◆ WHAT IS BEING ASKED:
Below is a listing. Quote from it, exactly, the lines from the one containing "in the OCR text" down to the one containing "CITATION HEADER (lean-in-tree", both ends included, and nothing else.

◆ TASK MATERIAL:
/-
Copyright: statement-level skeleton of a published paper (lit-balaban cell, Phase-2 proof seat p18 gen 8). No proof claims
beyond what the kernel checks below.
-/
import Literature.MathematicalPhysics.QuantumFieldTheory.Balaban1983to89.B3Eq322PositiveDegree

/-!
# B3 — T. Bałaban, *(Higgs)₂,₃ quantum fields in a finite volume. III. Renormalization*, CMP **88** (1983) 411–445
[Balaban1983Higgs3], p. 439 [PDF 29] with p. 436 [PDF 26]: the generalized graph of **(3.22)** (*"The first graph on the right
side has positive degree"*) estimated IN THE PRINTED, CUBE-LOCALIZED FORM of (3.13) — *"We localize additionally the vertices in
cubes Δ(v), Δ(v′), |Δ(v)| = |Δ(v′)| = (L^{j₁}η)^d … ≦ O(1) Σ_{Δ(v),Δ(v′)} sup_{x∈Δ(v)}|φ(x)| (L^{j₁}η)^{2d} …"* — for the kernel
hypotheses of `B3Eq322PositiveDegree.abs_rem322_le` and, with those hypotheses DISCHARGED, at the zero-field torus model instance
(`d = 3`).  File 3 (companion of `B3Eq322OneLegDifferentiated` / `B3Eq322PositiveDegree`, same seat).

statement-level skeleton of published theorems with citation tags; proofs where landed; nothing here is a claim about
the Yang–Mills mass gap

PDF held: `paper:balaban1983-higgs-2-3-quantum-fields-finite-volume` (journal page = PDF page + 410); pp. 436, 439 [PDF 26, 29] read
in the OCR text and on the ×4 renders `…/1983-cmp88-higgs23-III-p026-x4.png`, `…-p029-x4.png`.

CITATION HEADER (lean-in-tree rule).  Part of the lit-balaban TYPED SKELETON (HOME `run/shared/lean/pub/lit-balaban/`), PHASE 2,
seat p18 generation 8 (free-target protocol G.5-34(d)).  WHAT IS REPRODUCED: row **B3.Eq3.21-3.24** of `HOME/lit-balaban-r15/ROWS-B3.md`
(fold owner r15, referee ref-4), sub-display (3.22), the sentence *"The first graph on the right side has positive degree"* in the
displayed form of the model estimate (3.13) p. 436.  CONSUMES BY NAME, nothing re-proved: own `B3Eq322OneLegDifferentiated`
(`expr321b`, `rem322`) and `B3Eq322PositiveDegree` (`abs_rem322_le`, `eq322_zero_torus`), p20 g5's `B3Ineq314Cubes` (`cubes`,
`fiber`, `cdist`, `supOn`, the localization step `sum_sum_le_cubes` = the mechanism of *"We localize additionally the vertices in
cubes"*, `exp_tdist_le_exp_cdist`), p20 g5's `B3Sect3KernelsZeroTorus.gpiece`/`gpiece_bounds`, r15's `B3Sect3ScalarSelfEnergy`
(`d1Kernel`, `expr323`), p20 g2's `B3Taylor310Remainder.HolderDeriv`.

THE PRINTED TEXT (verbatim).  p. 439: *"The first graph on the right side [of (3.22)] has positive degree"*.  p. 436 (the model estimate
whose form every later generalized graph is given, p. 437: *"The same statements apply to all expressions appearing in the future and
we will not repeat them"*): *"We localize additionally the vertices in cubes Δ(v), Δ(v′), |Δ(v)| = |Δ(v′)| = (L^{j₁}η)^d, j₁ = min{j, j′},
and we have (the expression (3.12)) ≦ O(1) Σ_{Δ(v),Δ(v′)} sup_{x∈Δ(v)} |φ(x)| (L^{j₁}η)^{2d} (L^jη)^{−d} exp[−δ₀(L^jη)^{−1}dist(Δ(v),Δ(v′))]
(L^{j′}η)^{−d+2} exp[−δ₀(L^{j′}η)^{−1}dist(Δ(v),Δ(v′))] · … (3.13)"*.

WHAT IS PROVED, and how.  **`abs_rem322_le_cubes`** — the pointwise estimate `abs_rem322_le` of the generalized graph `rem322` of
(3.22) localized into cubes of ANY side `M ≥ 1` lattice steps (the print: `M = L^{j₁}`, `Mη = L^{j₁}η`):
`|rem322| ≤ d·C₁C₂Q²H(1 + 2/δ)·(min(s,s′))^α·Σ_{Δ,Δ′}(Mη)^{2d} sup_{x∈Δ}‖φ(x)‖·s^{1−d}e^{−½δ·η dist(Δ,Δ′)/s}·s′^{2−d}e^{−½δ·η dist(Δ,Δ′)/s′}`
— the displayed factors `Σ_{Δ(v),Δ(v′)} sup_{x∈Δ(v)}|φ(x)| (L^{j₁}η)^{2d} (L^jη)^{…}e^{…}(L^{j′}η)^{…}e^{…}(L^{j₁}η)^{α}·[Hölder constant]` for
THIS graph (one differentiation on the scalar line: `(L^jη)^{1−d}`; the leg's Hölder weight: `(L^{j₁}η)^α`), `δ₀ = ½δ`, by p20's
`sum_sum_le_cubes`; **`eq322_zero_torus_cubes`** — the zero-field torus discharge `eq322_zero_torus` (`d = 3`) with clause (c) in
this cube-localized form for every piece `(j,j′)` and every cube side.
HONEST SCOPE: as in `B3Eq322PositiveDegree` (kernel bounds = hypotheses in `abs_rem322_le_cubes`; `d = 3`, `A = B̃ = 0`, the whole
torus, constants existential in `eq322_zero_torus_cubes`); the global Hölder constant `H` of the leg stands for the printed local
Hölder supremum (which it dominates).  D-0026: theorems only, no new definitions, no named facts, no `sorry`; standard axioms.
Unit `lit-balaban-p18-g8` (literature-prover-lit-balaban-p18-g8-0), HOME `run/shared/lean/pub/lit-balaban/`, 2026-08-21.
-/

open scoped BigOperators RealInnerProductSpace

namespace Literature.MathematicalPhysics.QuantumFieldTheory.Balaban1983to89.B3Eq322Cubes

open Finset LatticeFieldCalculus B3Sect3ScalarSelfEnergy B3Taylor310Remainder B3Ineq314Cubes
open B3Sect3KernelsZeroTorus B3Eq323EtaZeroTorus B3Eq322OneLegDifferentiated B3Eq322PositiveDegree

noncomputable section

universe u

section Cubes

variable {P : Params} {j : ℕ} {W : Type*} [NormedAddCommGroup W] [InnerProductSpace ℝ W]

/-- kernel: a constant dominating an absolute value through two positive factors is nonnegative. [folklore] -/
private theorem nonneg_of_abs_le_mul_mul' {v C p e : ℝ} (hp : 0 < p) (he : 0 < e) (h : |v| ≤ C * p * e) : 0 ≤ C :=
  nonneg_of_mul_nonneg_left (nonneg_of_mul_nonneg_left ((abs_nonneg v).trans h) he) hp

/-- **p. 439 "The first graph on the right side [of (3.22)] has positive degree" in the printed CUBE-LOCALIZED form of (3.13) p. 436**,
PROVED for every cube side `M ≥ 1` (the print: `M = L^{j₁}`, `Mη = L^{j₁}η`): under the hypotheses of
`B3Eq322PositiveDegree.abs_rem322_le` ((2.10)-type bounds on the differentiated scalar line at scale `s = L^jη` and the vector line at
scale `s′ = L^{j′}η`, `|g|,|g′| ≤ 1`, `‖qw‖ ≤ Q‖w‖`, a Hölder-`α` derivative of the leg `φ′` with constant `H`),
`|rem322| ≤ d·C₁C₂Q²H(1+2/δ)·(min(s,s′))^α·Σ_{Δ,Δ′}(Mη)^{2d} sup_{x∈Δ}‖φ(x)‖·s^{1−d}e^{−½δ·η dist(Δ,Δ′)/s}·s′^{2−d}e^{−½δ·η dist(Δ,Δ′)/s′}`
— *"Σ_{Δ(v),Δ(v′)} sup_{x∈Δ(v)}|φ(x)| (L^{j₁}η)^{2d} (L^jη)^{…} exp[…] (L^{j′}η)^{…} exp[…]"* with `δ₀ = ½δ`, the gain `(L^{j₁}η)^α` of the
positive degree. [cite: Balaban1983Higgs3, (3.13) p.436, (3.22) p.439] -/
theorem abs_rem322_le_cubes (η : ℝ) (hη : 0 < η) {α H Q C₁ C₂ δ s s' : ℝ} (hα0 : 0 ≤ α) (hα1 : α ≤ 1) (hH : 0 ≤ H)
    (hQ : 0 ≤ Q) (hδ : 0 < δ) (hs : 0 < s) (hs' : 0 < s') (q : W →ₗ[ℝ] W) (hq : ∀ w : W, ‖q w‖ ≤ Q * ‖w‖)
    (G0 Gj : Kernel P j) (g g' : SiteField P j ℝ) (hg : ∀ x, |g x| ≤ 1) (hg' : ∀ x, |g' x| ≤ 1)
    (hG0 : ∀ (μ : Fin P.d) (x x' : Site P j),
      |d1Kernel η⁻¹ μ G0 x x'| ≤ C₁ * s ^ ((1 : ℝ) - (P.d : ℝ)) * Real.exp (-(δ * s⁻¹ * (η * Site.tdist x x'))))
    (hGj : ∀ x x' : Site P j,
      |Gj x x'| ≤ C₂ * s' ^ ((2 : ℝ) - (P.d : ℝ)) * Real.exp (-(δ * s'⁻¹ * (η * Site.tdist x x'))))
    (φ φ' : SiteField P j W) (hφ' : HolderDeriv η⁻¹ α H φ') {M : ℕ} (hM : 0 < M) :
    |rem322 η q G0 Gj g g' φ φ'| ≤
      P.d * C₁ * C₂ * Q ^ 2 * H * (1 + 2 / δ) * (min s s') ^ α *
        ∑ c ∈ cubes P j M, ∑ c' ∈ cubes P j M, ((M : ℝ) * η) ^ (2 * P.d) *
          (supOn (fiber M c : Finset (Site P j)) (fun x => ‖φ x‖) *
            ((s ^ ((1 : ℝ) - (P.d : ℝ)) * Real.exp (-(δ / 2 * s⁻¹ * (η * (cdist P j M M c c' : ℝ))))) *
              (s' ^ ((2 : ℝ) - (P.d : ℝ)) * Real.exp (-(δ / 2 * s'⁻¹ * (η * (cdist P j M M c c' : ℝ))))))) := by
  have hpt := abs_rem322_le η hη hα0 hα1 hH hQ hδ hs hs' q hq G0 Gj g g' hg hg' hG0 hGj φ φ' hφ'
  have hC₁ : 0 ≤ C₁ :=
    nonneg_of_abs_le_mul_mul' (Real.rpow_pos_of_pos hs _) (Real.exp_pos _) (hG0 ⟨0, P.hd⟩ default default)
  have hC₂ : 0 ≤ C₂ := nonneg_of_abs_le_mul_mul' (Real.rpow_pos_of_pos hs' _) (Real.exp_pos _) (hGj default default)
  have hm : 0 ≤ (min s s') ^ α := Real.rpow_nonneg (lt_min hs hs').le _
  have hK : 0 ≤ P.d * C₁ * C₂ * Q ^ 2 * H * (1 + 2 / δ) * (min s s') ^ α := by positivity
  -- the localization step on the weight of the estimate
  have hloc := sum_sum_le_cubes hM hη.le (fun x => ‖φ x‖) (fun x => norm_nonneg _)
    (fun x x' => (s ^ ((1 : ℝ) - (P.d : ℝ)) * Real.exp (-(δ / 2 * s⁻¹ * (η * Site.tdist x x')))) *
      (s' ^ ((2 : ℝ) - (P.d : ℝ)) * Real.exp (-(δ / 2 * s'⁻¹ * (η * Site.tdist x x')))))
    (fun x x' => by positivity)
    (fun c c' => (s ^ ((1 : ℝ) - (P.d : ℝ)) * Real.exp (-(δ / 2 * s⁻¹ * (η * (cdist P j M M c c' : ℝ))))) *
      (s' ^ ((2 : ℝ) - (P.d : ℝ)) * Real.exp (-(δ / 2 * s'⁻¹ * (η * (cdist P j M M c c' : ℝ))))))
    (fun x x' => mul_le_mul
      (mul_le_mul_of_nonneg_left (exp_tdist_le_exp_cdist (by positivity) hη.le M M x x') (Real.rpow_pos_of_pos hs _).le)
      (mul_le_mul_of_nonneg_left (exp_tdist_le_exp_cdist (by positivity) hη.le M M x x') (Real.rpow_pos_of_pos hs' _).le)
      (by positivity) (by positivity))
  have hre : (∑ x : Site P j, ∑ x' : Site P j, η ^ (2 * P.d) *
      (‖φ x‖ * (s ^ ((1 : ℝ) - (P.d : ℝ)) * Real.exp (-(δ / 2 * s⁻¹ * (η * Site.tdist x x'))))
        * (s' ^ ((2 : ℝ) - (P.d : ℝ)) * Real.exp (-(δ / 2 * s'⁻¹ * (η * Site.tdist x x')))))) =
      ∑ x : Site P j, ∑ x' : Site P j, η ^ (2 * P.d) *
        (‖φ x‖ * ((s ^ ((1 : ℝ) - (P.d : ℝ)) * Real.exp (-(δ / 2 * s⁻¹ * (η * Site.tdist x x')))) *
          (s' ^ ((2 : ℝ) - (P.d : ℝ)) * Real.exp (-(δ / 2 * s'⁻¹ * (η * Site.tdist x x')))))) :=
    Finset.sum_congr rfl fun x _ => Finset.sum_congr rfl fun x' _ => by ring
  rw [hre] at hpt
  exact hpt.trans (mul_le_mul_of_nonneg_left hloc hK)

end Cubes

section ZeroTorus

/-- **(3.22)–(3.23) AT THE ZERO-FIELD TORUS MODEL INSTANCE (`d = 3`) with the estimate of the generalized graph in its DISPLAYED
cube-localized form**: the chain identity (a) and the vertex bound (b) of `B3Eq322PositiveDegree.eq322_zero_torus` together with (c′):
for every piece `(j,j′)` of the tower and every cube side `M ≥ 1`,
`|rem322[j,j′]| ≤ d·C²Q²H(1+2/δ)(L^{j₁}η)^α·Σ_{Δ,Δ′}(Mη)^{2d}sup_{x∈Δ}‖φ(x)‖(L^jη)^{1−d}e^{−½δ·dist(Δ,Δ′)/L^jη}(L^{j′}η)^{2−d}e^{−½δ·dist(Δ,Δ′)/L^{j′}η}`
(kernel hypotheses discharged by `gpiece_bounds`). [cite: Balaban1983Higgs3, (3.13) p.436, (3.22)–(3.23) p.439] -/
theorem eq322_zero_torus_cubes (L : ℕ) (hL : Odd L ∧ 1 < L) {a : ℝ} (ha : 0 < a) {msq : ℝ} (hmsq : 0 ≤ msq) :
    ∃ δ C C₁ C₂ : ℝ, 0 < δ ∧ 0 < C ∧ 0 < C₁ ∧ 0 < C₂ ∧ ∀ (P : Params), P.d = 3 → P.L = L → ∀ k : ℕ, 1 ≤ k → k ≤ P.K →
      ∀ {W : Type u} [NormedAddCommGroup W] [InnerProductSpace ℝ W] {α H Q K' : ℝ}, 0 ≤ α → α ≤ 1 → 0 ≤ H → 0 ≤ Q →
        0 ≤ K' → ∀ (q : W →ₗ[ℝ] W), (∀ w : W, ‖q w‖ ≤ Q * ‖w‖) →
        ∀ (g g' : SiteField P 0 ℝ), (∀ x, |g x| ≤ 1) → (∀ x, |g' x| ≤ 1) →
        (∀ x x' : Site P 0, |g' x' - g' x| ≤ K' * (P.eps * Site.tdist x x')) →
        ∀ (φ φ' : SiteField P 0 W), HolderDeriv (P.eps)⁻¹ α H φ' →
          (∑ i ∈ range k, ∑ i' ∈ range k, expr321b P.eps q (gpiece P a msq k i) (gpiece P a msq k i') g g' φ φ' =
              (∑ i ∈ range k, ∑ i' ∈ range k, rem322 P.eps q (gpiece P a msq k i) (gpiece P a msq k i') g g' φ φ') +
                expr323 P.eps q (∑ i ∈ range k, gpiece P a msq k i) (∑ i ∈ range k, gpiece P a msq k i) g g' φ φ') ∧
          |expr323 P.eps q (∑ i ∈ range k, gpiece P a msq k i) (∑ i ∈ range k, gpiece P a msq k i) g g' φ φ'| ≤
            (C₁ + C₂ * K') * ∑ μ : Fin P.d, ∑ x : Site P 0, P.eps ^ P.d * (‖φ x‖ * ‖q (q (pdiff P.eps⁻¹ μ φ' x))‖) ∧
          ∀ (i i' : ℕ) {M : ℕ}, 0 < M →
            |rem322 P.eps q (gpiece P a msq k i) (gpiece P a msq k i') g g' φ φ'| ≤
              P.d * C * C * Q ^ 2 * H * (1 + 2 / δ) * (min (P.spacing i) (P.spacing i')) ^ α *
                ∑ c ∈ cubes P 0 M, ∑ c' ∈ cubes P 0 M, ((M : ℝ) * P.eps) ^ (2 * P.d) *
                  (supOn (fiber M c : Finset (Site P 0)) (fun x => ‖φ x‖) *
                    ((P.spacing i ^ ((1 : ℝ) - (P.d : ℝ)) *
                        Real.exp (-(δ / 2 * (P.spacing i)⁻¹ * (P.eps * (cdist P 0 M M c c' : ℝ))))) *
                      (P.spacing i' ^ ((2 : ℝ) - (P.d : ℝ)) *
                        Real.exp (-(δ / 2 * (P.spacing i')⁻¹ * (P.eps * (cdist P 0 M M c c' : ℝ))))))) := by
  obtain ⟨δ, C, hδ, hC, Hk⟩ := gpiece_bounds 3 L (by norm_num) hL ha hmsq
  obtain ⟨C₁, C₂, hC₁, hC₂, H23⟩ := abs_expr323_eta_le_uniform.{u} L hL ha hmsq
  refine ⟨δ, C, C₁, C₂, hδ, hC, hC₁, hC₂, ?_⟩
  intro P hPd hPL k hk1 hkK W _ _ α H Q K' hα0 hα1 hH hQ hK' q hq g g' hg hg' hlip φ φ' hφ'
  obtain ⟨hv, hrow, -, -⟩ := Hk P hPd hPL k hk1 hkK
  refine ⟨sum_expr321b_eq P.eps q k _ _ g g' φ φ', H23 P hPd hPL k hk1 hkK q K' hK' g g' φ φ' hg hg' hlip,
    fun i i' M hM => ?_⟩
  exact abs_rem322_le_cubes P.eps P.eps_pos hα0 hα1 hH hQ hδ (P.spacing_pos i) (P.spacing_pos i') q hq _ _ g g' hg hg'
    (fun μ x x' => hrow i μ x x') (hv i') φ φ' hφ' hM

end ZeroTorus

end

end Literature.MathematicalPhysics.QuantumFieldTheory.Balaban1983to89.B3Eq322Cubes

◆ ANSWER TO THIS TASK:
in the OCR text and on the ×4 renders `…/1983-cmp88-higgs23-III-p026-x4.png`, `…-p029-x4.png`.

CITATION HEADER (lean-in-tree rule).  Part of the lit-balaban TYPED SKELETON (HOME `run/shared/lean/pub/lit-balaban/`), PHASE 2,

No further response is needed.